I am making a program that will extract the data from http://www.gujarat.ngosindia.com/
I wrote the following code :
def split_line(text):
words = text.split()
i = 0
details = ''
while ((words[i] !='Contact')) and (i<len(words)):
i=i+1
if(words[i] == 'Contact:'):
break
while ((words[i] !='Purpose')) and (i<len(words)):
if (words[i] == 'Purpose:'):
break
details = details+words[i]+' '
i=i+1
print(details)
def get_ngo_detail(ngo_url):
html=urlopen(ngo_url).read()
soup = BeautifulSoup(html)
table = soup.find('table', {'class': 'border3'})

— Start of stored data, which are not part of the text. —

import Literature.NumberTheory.Sieve.BombieriFriedlanderIwaniecBilinearProofs
import Literature.NumberTheory.Sieve.BombieriFriedlanderIwaniecCaseTools
import Literature.NumberTheory.Sieve.ShiuBrunTitchmarshProofs
import HarnessLib

/-!
# Bombieri–Friedlander–Iwaniec 1986: Theorem 5* on boxes from the printed Theorem 5*

Topic `Literature/NumberTheory/Sieve`, companion to
`Literature.NumberTheory.Sieve.BombieriFriedlanderIwaniecBilinear` (which vendors the named fact
`Literature.NumberTheory.Sieve.BombieriFriedlanderIwaniecTheorem5StarInterval`, "Theorem 5* as applied
in §15": the coefficients (A₆*) `1_{(m,P(z))=1}` restricted to a box `(M₁, M₂]`) and to
`Literature.NumberTheory.Sieve.BombieriFriedlanderIwaniecDispersion` (which vendors the PRINTED
Theorem 5*, `Literature.NumberTheory.Sieve.BombieriFriedlanderIwaniecTheorem5Star`, (A₆*) on the whole
range `m ∼ M`).  Everything here is PROVED.  Source: E. Bombieri, J. B. Friedlander, H. Iwaniec,
*Primes in arithmetic progressions to large moduli*, Acta Math. 156 (1986), 203–251, §12 Theorem 5*
(p. 238), §15 (15.4) (p. 244) and p. 246, §17 p. 249.

## Main results

* `Literature.NumberTheory.Sieve.BombieriFriedlanderIwaniecTheorem5Star.interval` — the printed
  Theorem 5* IMPLIES its boxed form for every sifting range `z ≤ exp(log x / log log x − K)` with some
  `K = K(a, ε, A, B)`: the statement of `…Theorem5StarInterval` verbatim except for the constant `e^{−K}`
  in the admissible range of `z`.
* `Literature.NumberTheory.Sieve.BombieriFriedlanderIwaniecTheorem5Star.intervalSqrt` — the same with
  `z ≤ exp(√log x)`, which is the sifting range (15.4) actually used in §§15–17 (and by
  `Literature.NumberTheory.Sieve.BFI.caseB1_bound`).  Consequently every consumer of the boxed form at
  `z = exp(√log x)` can take the PRINTED Theorem 5* as its hypothesis instead of the applied form
  (`caseB1_bound` applies the boxed form at an auxiliary scale `X' ≥ x` with `z ≤ exp(√log x)`;
  since `exp(√log x) ≤ exp(√log X')`, `.intervalSqrt` at `X'` is the variant that plugs in there).
* `Literature.NumberTheory.Sieve.BombieriFriedlanderIwaniecTheorem5.interval` — the printed Theorem 5
  (`…Theorem5`, (A₆) `α ≡ 1`, power saving `x^{−ε'}`) IMPLIES its boxed form `α = 1_{(M₁,M₂]}` with a
  power saving `x^{−ε''}`, `ε'' = min(ε', 1/2, ε/48)`: the form in which Theorem 5 is applied to the
  `E_d` on p. 238 (scales `M/d`) — same telescoping, no sifting range to track, depth `2^k ≍ x^{ε/24}`.

## The argument (not in the source; elementary given Theorem 5*)

Write `𝒟(M,N,Q,R; α) = ∑_{m∼M} α_m F(m)` with the `m`-rows `F` (`BFI.rowF`, `BFI.dispD_eq_sum_rowF`)
and put `g(m) = 1_{(m,P(z))=1} F(m)`.  For a box `(M, P] ⊆ (M, 2M]` the identity
`∑_{(M,P]} g = ∑_{j<k} (∑_{(P/2^{j+1}, P/2^j]} g − ∑_{(M/2^{j+1}, M/2^j]} g) + ∑_{(M/2^k, P/2^k]} g`
(`BFI.boxSum_telescope`) expresses it through FULL dyadic ranges at the smaller scales
`M'' ∈ [M/2^{j+1}, M/2^j]`, each of which is `𝒟(M'', N, Q, R; (A₆*))` at `x'' = M''N = x/t`,
`t ∈ [2^j, 2^{j+1}]` — where the hypotheses (A₁) (with `ε/2`), (12.5) and `QR < x''` of Theorem 5*
still hold as long as `t³ ≤ x^{ε/2}` (`BFI.thm5_hyp_at_scale`), and `z ≤ z₀(x'')` holds as long as
`z ≤ e^{−K} z₀(x)` (`BFI.exp_div_loglog_sub_le`; this is the only loss) — plus a last box at scale
`M/2^k`.  Theorem 5* bounds the piece at scale `M''` by `≪ ‖β‖ x^{1/2} M^{1/2} ℒ^{−A} 2^{−j}`, which
sums; with `2^k ≍ ℒ^{A+c}` the last box is bounded TRIVIALLY (`BFI.abs_boxSum_rowF_le`): the congruence
part by BFI Lemma 3 (PROVED in the tree, `Literature.NumberTheory.Sieve.BombieriFriedlanderIwaniecLemma3_holds`)
in the class `0 (mod n)` and Cauchy's inequality in `n`, the `φ⁻¹`-part by
`∑ τ(q)^B/φ(q) ≪ ℒ^c`, giving `≪ ‖β‖ N^{1/2} (M/2^k) ℒ^c ≤ ‖β‖ x^{1/2} M^{1/2} ℒ^{−A}`.

## What is NOT here

The full range `z ≤ z₀(x) = exp(log x/log log x)` of `…Theorem5StarInterval` is not reached: the
scales `x'' < x` admit only `z ≤ z₀(x'')`, and bridging `(e^{−K} z₀(x), z₀(x)]` by Buchstab's identity
would require bounds for bilinear forms with a sparse second factor, i.e. the power saving of
Theorem 5 (Kloosterman-sum input), which the tree does not have.  So `…Theorem5StarInterval` itself
remains a named fact; this file shows that its USED instance (`z = exp(√log x)`) is a theorem given the
printed Theorem 5*.

## References

* E. Bombieri, J. B. Friedlander, H. Iwaniec, *Primes in arithmetic progressions to large moduli*,
  Acta Math. 156 (1986), 203–251: §2 Lemma 3 p. 211; §3 (3.1) p. 214; §12 (12.1) p. 236, (12.5) and
  Theorem 5 p. 237, Theorem 5* p. 238; §15 (15.4) p. 244, p. 246; §17 p. 249.
  [BombieriFriedlanderIwaniecActa1986]
-/

open Finset Real
open scoped ArithmeticFunction.sigma

namespace Literature.NumberTheory.Sieve

namespace BFI

/-! ### The `m`-rows of `𝒟` -/

/-- The `m`-summand of `𝒟(M,N,Q,R)` (BFI (3.1), p. 214) before weighting by `α_m`:
`F(m) = ∑_{q∼Q, r∼R, (qr,a)=1} γ_q δ_r (∑_{n∼N, mn≡a (qr)} β_n − φ(qr)⁻¹ ∑_{n∼N, (mn,qr)=1} β_n)`,
so that `𝒟 = ∑_{m∼M} α_m F(m)` (`dispD_eq_sum_rowF`). [cite: BombieriFriedlanderIwaniecActa1986, §3 (3.1) p. 214] -/
noncomputable def rowF (a : ℤ) (N Q R : ℝ) (β γ δ : ℕ → ℝ) (m : ℕ) : ℝ :=
  ∑ q ∈ dyadic Q, ∑ r ∈ dyadic R,
    if IsCoprime ((q * r : ℕ) : ℤ) a then
      γ q * δ r *
        ((∑ n ∈ dyadic N, if ((m * n : ℕ) : ZMod (q * r)) = (a : ZMod (q * r)) then β n else 0) -
          (∑ n ∈ dyadic N, if (m * n).Coprime (q * r) then β n else 0) / (Nat.totient (q * r) : ℝ))
    else 0

/-- `𝒟(M,N,Q,R; α,β,γ,δ) = ∑_{m∼M} α_m F(m)`: `𝒟` is a weighted sum of its `m`-rows. [folklore] -/
theorem dispD_eq_sum_rowF (a : ℤ) (M N Q R : ℝ) (α β γ δ : ℕ → ℝ) :
    dispD a M N Q R α β γ δ = ∑ m ∈ dyadic M, α m * rowF a N Q R β γ δ m := by
  have hin : ∀ (P : ℕ → ℕ → Prop) [∀ m n, Decidable (P m n)],
      (∑ m ∈ dyadic M, ∑ n ∈ dyadic N, if P m n then α m * β n else 0) =
        ∑ m ∈ dyadic M, α m * ∑ n ∈ dyadic N, if P m n then β n else 0 := by
    intro P _
    refine Finset.sum_congr rfl fun m _ => ?_
    rw [Finset.mul_sum]
    exact Finset.sum_congr rfl fun n _ => by split_ifs <;> simp
  unfold dispD rowF
  simp_rw [hin]
  rw [show (∑ m ∈ dyadic M, α m * ∑ q ∈ dyadic Q, ∑ r ∈ dyadic R,
      (if IsCoprime ((q * r : ℕ) : ℤ) a then
        γ q * δ r *
          ((∑ n ∈ dyadic N, if ((m * n : ℕ) : ZMod (q * r)) = (a : ZMod (q * r)) then β n else 0) -
            (∑ n ∈ dyadic N, if (m * n).Coprime (q * r) then β n else 0) / (Nat.totient (q * r) : ℝ))
      else 0)) =
      ∑ q ∈ dyadic Q, ∑ r ∈ dyadic R, ∑ m ∈ dyadic M, α m *
      (if IsCoprime ((q * r : ℕ) : ℤ) a then
        γ q * δ r *
          ((∑ n ∈ dyadic N, if ((m * n : ℕ) : ZMod (q * r)) = (a : ZMod (q * r)) then β n else 0) -
            (∑ n ∈ dyadic N, if (m * n).Coprime (q * r) then β n else 0) / (Nat.totient (q * r) : ℝ))
      else 0) by
    simp_rw [Finset.mul_sum]
    rw [Finset.sum_comm]
    exact Finset.sum_congr rfl fun q _ => Finset.sum_comm]
  refine Finset.sum_congr rfl fun q _ => Finset.sum_congr rfl fun r _ => ?_
  split_ifs with hqr
  · rw [Finset.sum_div, ← Finset.sum_sub_distrib, Finset.mul_sum]
    exact Finset.sum_congr rfl fun m _ => by ring
  · simp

td = soup.find('td', {'class': 'border'})
split_line(td.text)
def get_ngo_names(gujrat_url):
html = urlopen(gujrat_url).read()
soup = BeautifulSoup(html)
for link in soup.findAll('div',{'id':'mainbox'}):
for text in link.find_all('a'):
print(text.get_text())
ngo_link = 'http://www.gujarat.ngosindia.com/'+text.get('href')
get_ngo_detail(ngo_link)
#NGO_name = text2.get_text())
a = get_ngo_names(BASE_URL)
print a
But when i run this script i only get the name of NGOs and contact person. I want Email, telephone number, website, purpose and contact person.